Iran. The Persian Empire as Iran was then called collapsed with the invasion of Alexander the Great in 330 BC. Under the Sassanid Dynasty Iran again became a leading world power until Muslims raided the country in 651 AD. Following a coup in 1953 secular Iran gradually became close allies with United States until the 1979 revolution. With the fall of Saddam Hussein Iran has become a nuclear threat and the religious terror group Hezbollah, an Iranian surrogate has grown more powerful.
Pakistan. In the nineteenth century the area that makes up Pakistan and India came under British colonial rule. In 1947, Pakistan was created as a homeland for Muslims while the people of India were primarily Hindus.

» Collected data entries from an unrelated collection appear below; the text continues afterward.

/-- **`‖χ(b) · μ¹_{f,a₂,m}((a + 2ⁿℤ₂) × {b})‖₂ ≤ 2` at every UNIT class `a mod 2ⁿ`, `n ≥ 1`** (`f` the newform of a curve
multiplicative at `2`, `α = a₂ = ±1`, `m` odd prime to `N`, any `ℚ₂`-valued `χ`): for `b` a unit by
`norm_ratPlusSymbol_tameFraction_le_two_of_mult_two` (`‖α⁻ⁿ‖ = 1`, `‖χ(b)‖ ≤ 1`), and `χ(b) = 0` off the units.
[cite: MazurTateTeitelbaum1986Invent, §I.10 (10.1) (pp. 12–13)] -/
theorem norm_mul_msdMeasureTameMult_two_le_two (hf : IsNewformOf W f)
    (hmult : W.HasMultiplicativeReductionAtPrime 2) (hm2 : m.Coprime 2) (hmN : m.Coprime N)
    {α : ℚ_[2]} (hαu : ‖α‖ = 1) (χ : DirichletCharacter ℚ_[2] m) {n : ℕ} (hn : 1 ≤ n)
    {a : ZMod (2 ^ n)} (ha : IsUnit a) (b : ZMod m) :
    ‖χ b * msdMeasureTameMult f m α n a b‖ ≤ 2 := by
  by_cases hb : IsUnit b
  · obtain ⟨u, rfl⟩ := hb
    have hχ : ‖χ (u : ZMod m)‖ ≤ 1 := by
      have hfin : IsOfFinOrder (χ.toUnitHom u) := MonoidHom.isOfFinOrder _ (isOfFinOrder_of_finite u)
      obtain ⟨k, hk, hpow⟩ := hfin.exists_pow_eq_one
      have hval : (χ (u : ZMod m)) ^ k = 1 := by
        have := congr_arg (fun x : ℚ_[2]ˣ ↦ (x : ℚ_[2])) hpow
        simpa [MulChar.coe_toUnitHom] using this
      have hnk : ‖χ (u : ZMod m)‖ ^ k = 1 := by rw [← norm_pow, hval, norm_one]
      exact (pow_eq_one_iff_of_nonneg (norm_nonneg _) hk.ne').mp hnk |>.le
    have hαi : ‖α⁻¹‖ = 1 := by rw [norm_inv, hαu, inv_one]
    rw [norm_mul, msdMeasureTameMult, norm_mul, norm_pow, hαi, one_pow, one_mul]
    calc ‖χ (u : ZMod m)‖ * ‖((ratPlusSymbol f (tameFraction 2 m n a u) : ℚ) : ℚ_[2])‖ ≤ 1 * 2 :=
        mul_le_mul hχ (norm_ratPlusSymbol_tameFraction_le_two_of_mult_two hf hmult hm2 hmN hn ha u.isUnit)
          (norm_nonneg _) zero_le_one
      _ = 2 := one_mul _
  · rw [χ.map_nonunit hb, zero_mul, norm_zero]
    exact zero_le_two

/-- **Each doubled Riemann sum has norm `≤ 1`**: for `χ` even, `‖padicLRiemannSumTameMult f m α χ k n‖₂ ≤ 1` (`2 ×` a sum of
terms of norm `≤ 2` at the unit classes `5ˢ mod 2ⁿ⁺²`; binomials are integers; ultrametric).
[cite: MazurTateTeitelbaum1986Invent, §I.12–I.13 (pp. 17–19)] -/
theorem norm_padicLRiemannSumTameMult_two_le_one (hf : IsNewformOf W f)
    (hmult : W.HasMultiplicativeReductionAtPrime 2) (hm2 : m.Coprime 2) (hmN : m.Coprime N)
    {α : ℚ_[2]} (hαu : ‖α‖ = 1) (χ : DirichletCharacter ℚ_[2] m) (hχ : χ.Even) (k n : ℕ) :
    ‖padicLRiemannSumTameMult f m α χ k n‖ ≤ 1 := by
  haveI : Fact (Nat.Prime 2) := ⟨Nat.prime_two⟩
  have h2 : ‖(2 : ℚ_[2])‖ = (2 : ℝ)⁻¹ := by
    have h := Padic.norm_p (p := 2)
    simpa using h
  rw [padicLRiemannSumTameMult_two_of_even f hm2 α χ hχ, norm_mul, h2]
  have hS : ‖∑ s : ZMod (2 ^ n), ∑ b : ZMod m,
      χ b * msdMeasureTameMult f m α (n + 2) ((cyclotomicGenerator 2 : ZMod (2 ^ (n + 2))) ^ s.val) b *
        (s.val.choose k : ℚ_[2])‖ ≤ 2 := by
    refine IsUltrametricDist.norm_sum_le_of_forall_le_of_nonneg zero_le_two fun s _ ↦ ?_
    refine IsUltrametricDist.norm_sum_le_of_forall_le_of_nonneg zero_le_two fun b _ ↦ ?_
    have hc : ‖((s.val.choose k : ℕ) : ℚ_[2])‖ ≤ 1 := by
      have h := Padic.norm_int_le_one (p := 2) ((s.val.choose k : ℕ) : ℤ)
      rwa [Int.cast_natCast] at h
    have hu : IsUnit ((cyclotomicGenerator 2 : ZMod (2 ^ (n + 2))) ^ s.val) :=
      (isUnit_cyclotomicGenerator_cast (p := 2) (n + 2)).pow _
    rw [norm_mul]
    calc _ ≤ 2 * 1 := mul_le_mul (norm_mul_msdMeasureTameMult_two_le_two hf hmult hm2 hmN hαu χ (by omega) hu b) hc
          (norm_nonneg _) zero_le_two
      _ = 2 := mul_one _
  calc (2 : ℝ)⁻¹ * _ ≤ (2 : ℝ)⁻¹ * 2 := by gcongr
    _ = 1 := by norm_num

/-- **Termwise congruence with the doubling** (Matsuno 2000, proof of Lemma 3.2, at `p = 2`, one-term measure): for `χ`, `χ'`
EVEN with `‖χ(b) − χ'(b)‖ ≤ ‖2‖` on units and `χ(b) = χ'(b) = 0` off units (e.g. `χ' = 𝟙_m`, `χ` quadratic), the Riemann sums of
`L₂(f,α,χ)` and `L₂(f,α,χ')` differ by at most `‖2‖ · ‖2‖ · 2 = ‖2‖`. [cite: Matsuno2000, Lemma 3.2 (p. 87), proof] -/
theorem norm_padicLRiemannSumTameMult_sub_two_le (hf : IsNewformOf W f)
    (hmult : W.HasMultiplicativeReductionAtPrime 2) (hm2 : m.Coprime 2) (hmN : m.Coprime N)
    {α : ℚ_[2]} (hαu : ‖α‖ = 1) (χ χ' : DirichletCharacter ℚ_[2] m) (hχ : χ.Even) (hχ' : χ'.Even)
    (hχχ' : ∀ b : ZMod m, ‖χ b - χ' b‖ ≤ ‖(2 : ℚ_[2])‖) (k n : ℕ) :
    ‖padicLRiemannSumTameMult f m α χ k n - padicLRiemannSumTameMult f m α χ' k n‖ ≤ ‖(2 : ℚ_[2])‖ := by
  haveI : Fact (Nat.Prime 2) := ⟨Nat.prime_two⟩
  have h2 : ‖(2 : ℚ_[2])‖ = (2 : ℝ)⁻¹ := by
    have h := Padic.norm_p (p := 2)
    simpa using h
  rw [padicLRiemannSumTameMult_two_of_even f hm2 α χ hχ, padicLRiemannSumTameMult_two_of_even f hm2 α χ' hχ', ← mul_sub,
    norm_mul, ← Finset.sum_sub_distrib]
  have hS : ‖∑ s : ZMod (2 ^ n), (∑ b : ZMod m,
      χ b * msdMeasureTameMult f m α (n + 2) ((cyclotomicGenerator 2 : ZMod (2 ^ (n + 2))) ^ s.val) b *
        (s.val.choose k : ℚ_[2]) -
      ∑ b : ZMod m,
      χ' b * msdMeasureTameMult f m α (n + 2) ((cyclotomicGenerator 2 : ZMod (2 ^ (n + 2))) ^ s.val) b *
        (s.val.choose k : ℚ_[2]))‖ ≤ 1 := by
    refine IsUltrametricDist.norm_sum_le_of_forall_le_of_nonneg zero_le_one fun s _ ↦ ?_
    rw [← Finset.sum_sub_distrib]
    refine IsUltrametricDist.norm_sum_le_of_forall_le_of_nonneg zero_le_one fun b _ ↦ ?_
    have hc : ‖((s.val.choose k : ℕ) : ℚ_[2])‖ ≤ 1 := by
      have h := Padic.norm_int_le_one (p := 2) ((s.val.choose k : ℕ) : ℤ)
      rwa [Int.cast_natCast] at h
    have hu : IsUnit ((cyclotomicGenerator 2 : ZMod (2 ^ (n + 2))) ^ s.val) :=
      (isUnit_cyclotomicGenerator_cast (p := 2) (n + 2)).pow _
    rw [← sub_mul, ← sub_mul, norm_mul, norm_mul]
    by_cases hb : IsUnit b
    · have hμ : ‖msdMeasureTameMult f m α (n + 2) ((cyclotomicGenerator 2 : ZMod (2 ^ (n + 2))) ^ s.val) b‖ ≤ 2 := by
        have hαi : ‖α⁻¹‖ = 1 := by rw [norm_inv, hαu, inv_one]
        rw [msdMeasureTameMult, norm_mul, norm_pow, hαi, one_pow, one_mul]
        exact norm_ratPlusSymbol_tameFraction_le_two_of_mult_two hf hmult hm2 hmN (by omega) hu hb
      calc ‖χ b - χ' b‖ * ‖msdMeasureTameMult f m α (n + 2) _ b‖ * ‖((s.val.choose k : ℕ) : ℚ_[2])‖
          ≤ ‖(2 : ℚ_[2])‖ * 2 * 1 :=
            mul_le_mul (mul_le_mul (hχχ' b) hμ (norm_nonneg _) (norm_nonneg _)) hc (norm_nonneg _) (by positivity)
        _ = 1 := by rw [h2]; norm_num
    · rw [χ.map_nonunit hb, χ'.map_nonunit hb, sub_self, norm_zero, zero_mul, zero_mul]
      exact zero_le_one
  calc ‖(2 : ℚ_[2])‖ * _ ≤ ‖(2 : ℚ_[2])‖ * 1 := by gcongr
    _ = ‖(2 : ℚ_[2])‖ := mul_one _
/-- Sum of two coded points. [folklore] -/
theorem coded_add (a : ℝ) (c c' : ℤ × ℤ) (t t' : ℝ) :
    (lat a c + t • e3) + (lat a c' + t' • e3) = lat a (c + c') + (t + t') • e3 := by
  rw [lat_add, add_smul]; abel

/-- Negative of a coded point. [folklore] -/
theorem coded_neg (a : ℝ) (c : ℤ × ℤ) (t : ℝ) :
    -(lat a c + t • e3) = lat a (-c) + (-t) • e3 := by
  rw [lat_neg, neg_smul]; abel

/-- A lateral vector is the coded point of height `0`. [folklore] -/
theorem lat_eq_coded (a : ℝ) (c : ℤ × ℤ) : lat a c = lat a c + (0 : ℝ) • e3 := by simp

/-- **Squared norm of a coded point**: `‖(p/3)u + (q/3)v + t e₃‖² = a²(p²+pq+q²)/9 + t²`.
[folklore] -/
theorem norm_coded_sq (a : ℝ) (c : ℤ × ℤ) (t : ℝ) :
    ‖lat a c + t • e3‖ ^ 2 = a ^ 2 / 9 * Qf c + t ^ 2 := by
  rw [Literature.Geometry.DiscreteGeometry.norm_sq_fin3, lat_add_smul_apply_zero,
    lat_add_smul_apply_one, lat_add_smul_apply_two, Qf]
  have h3 : (√3 : ℝ) ^ 2 = 3 := Real.sq_sqrt (by norm_num)
  push_cast
  linear_combination (a ^ 2 * (c.2 : ℝ) ^ 2 / 36) * h3

/-- Squared norm of a lateral vector. [folklore] -/
theorem norm_lat_sq (a : ℝ) (c : ℤ × ℤ) : ‖lat a c‖ ^ 2 = a ^ 2 / 9 * Qf c := by
  simpa using norm_coded_sq a c 0

/-- **Coded points determine their codes** (`a ≠ 0`). [folklore] -/
theorem coded_inj (ha : a ≠ 0) {c c' : ℤ × ℤ} {t t' : ℝ} :
    lat a c + t • e3 = lat a c' + t' • e3 ↔ c = c' ∧ t = t' := by
  constructor
  · intro h
    have h0 := congrArg (fun x : E3 => x 0) h
    have h1 := congrArg (fun x : E3 => x 1) h
    have h2 := congrArg (fun x : E3 => x 2) h
    simp only [lat_add_smul_apply_zero, lat_add_smul_apply_one, lat_add_smul_apply_two] at h0 h1 h2
    have hs : (√3 : ℝ) ≠ 0 := by positivity
    have e2 : (c.2 : ℝ) = c'.2 := by
      have := mul_right_cancel₀ (show a * √3 / 6 ≠ 0 by positivity)
        (show (c.2 : ℝ) * (a * √3 / 6) = c'.2 * (a * √3 / 6) by linarith)
      exact this
    have e1 : (c.1 : ℝ) = c'.1 := by
      rw [e2] at h0
      have := mul_right_cancel₀ (show a / 3 ≠ 0 by positivity)
        (show (c.1 : ℝ) * (a / 3) = c'.1 * (a / 3) by linarith)
      exact this
    exact ⟨Prod.ext (by exact_mod_cast e1) (by exact_mod_cast e2), h2⟩
  · rintro ⟨rfl, rfl⟩; rfl

/-- Lateral vectors determine their codes. [folklore] -/
theorem lat_inj (ha : a ≠ 0) {c c' : ℤ × ℤ} : lat a c = lat a c' ↔ c = c' := by
  rw [lat_eq_coded a c, lat_eq_coded a c', coded_inj ha]; simp

/-! ## Bridge to the vocabulary of `BarlowStacking.lean` -/

/-- `u_a = lat (3, 0)`. [folklore] -/
theorem triangularVec₁_eq (a : ℝ) : triangularVec₁ a = lat a (3, 0) := by
  ext i; fin_cases i <;> norm_num [lat, triangularVec₁]

/-- `v_a = lat (0, 3)`. [folklore] -/
theorem triangularVec₂_eq (a : ℝ) : triangularVec₂ a = lat a (0, 3) := by
  ext i; fin_cases i <;> norm_num [lat, triangularVec₂] <;> ring

/-- `w_a = lat (1, 1)`. [folklore] -/
theorem barlowOffset_eq (a : ℝ) : barlowOffset a = lat a (1, 1) := by
  ext i; fin_cases i <;> norm_num [lat, barlowOffset]
  ring

/-- `layerNormal 1 = e₃`. [folklore] -/
theorem layerNormal_one : layerNormal 1 = e3 := rfl

/-- **The layered-set parametrisation in codes**:
`i u + j v + L w + t e₃ = lat (3i + L, 3j + L) + t e₃`. [folklore] -/
theorem combo_eq (a : ℝ) (i j L : ℤ) (t : ℝ) :
    (i : ℝ) • triangularVec₁ a + (j : ℝ) • triangularVec₂ a + (L : ℝ) • barlowOffset a +
      t • layerNormal 1 = lat a (3 * i + L, 3 * j + L) + t • e3 := by
  ext k; fin_cases k <;>
    simp [lat, e3, triangularVec₁, triangularVec₂, barlowOffset, layerNormal] <;> ring

/-! ## The code sets -/

/-- Codes of the six in-plane first neighbours `±u, ±v, ±(u − v)`. -/
def hexCodes : Finset (ℤ × ℤ) := {(3, 0), (-3, 0), (0, 3), (0, -3), (3, -3), (-3, 3)}

/-- Codes of the three holes of type `σ` nearest to a site: `σ w, σ(w − u), σ(w − v)`. -/
def upCodes (σ : ℤ) : Finset (ℤ × ℤ) := {(σ, σ), (-2 * σ, σ), (σ, -2 * σ)}

/-- The two signs, as a finset (for `decide`). -/
def signs : Finset ℤ := {1, -1}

Almost all the people of Pakistan are Muslims, but major cultural groups including Punjabis, Sindhis, and Pashtuns make establishing a unified nation difficult.
Palestine, the land at the eastern end of the Mediterranean Sea and between Egypt and southwest Asia, has for over 2000 years been the center of religious conflict. Between 1933 and 1935, more than 100,000 Jewish refugees fled to Palestine to escape persecution in Nazi Germany and Poland. In 1947, the United Nations (UN) divided Palestine into two states, one Arab and one Jewish. The day after the Jews established the state of Israel on May 14, 1948, five Arab states—Egypt, Jordan, Iraq, Lebanon, and Syria—attacked Israel and were defeated. In May 1967 Egyptian troops entered the Sinai Peninsula. In the following six days, the Israelis destroyed the invading Islamic armies. The Palestine Liberation Organization (PLO), founded in 1964, seeks to establish an independent state in Palestine. The other Islamic states support the Palestinian’s fight against the Israelis, but exclude Palestinians from their own countries, considering them an inferior sect.
Malaysia a constitutional monarchy and a parliamentary democracy divided into 13 states and a Federal Territory in Southeast Asia is rich in natural resources and racially and ethically diverse. Islam is the official religion. Kuala Lumpur with the world’s tallest building, the Petronas Towers, reflects the urbanization of Malaysia. With Muslim mosques, Christian churches and Hindu and Buddhist temples standing side-by-side, stricter Islamic standards have engendered religious unrest.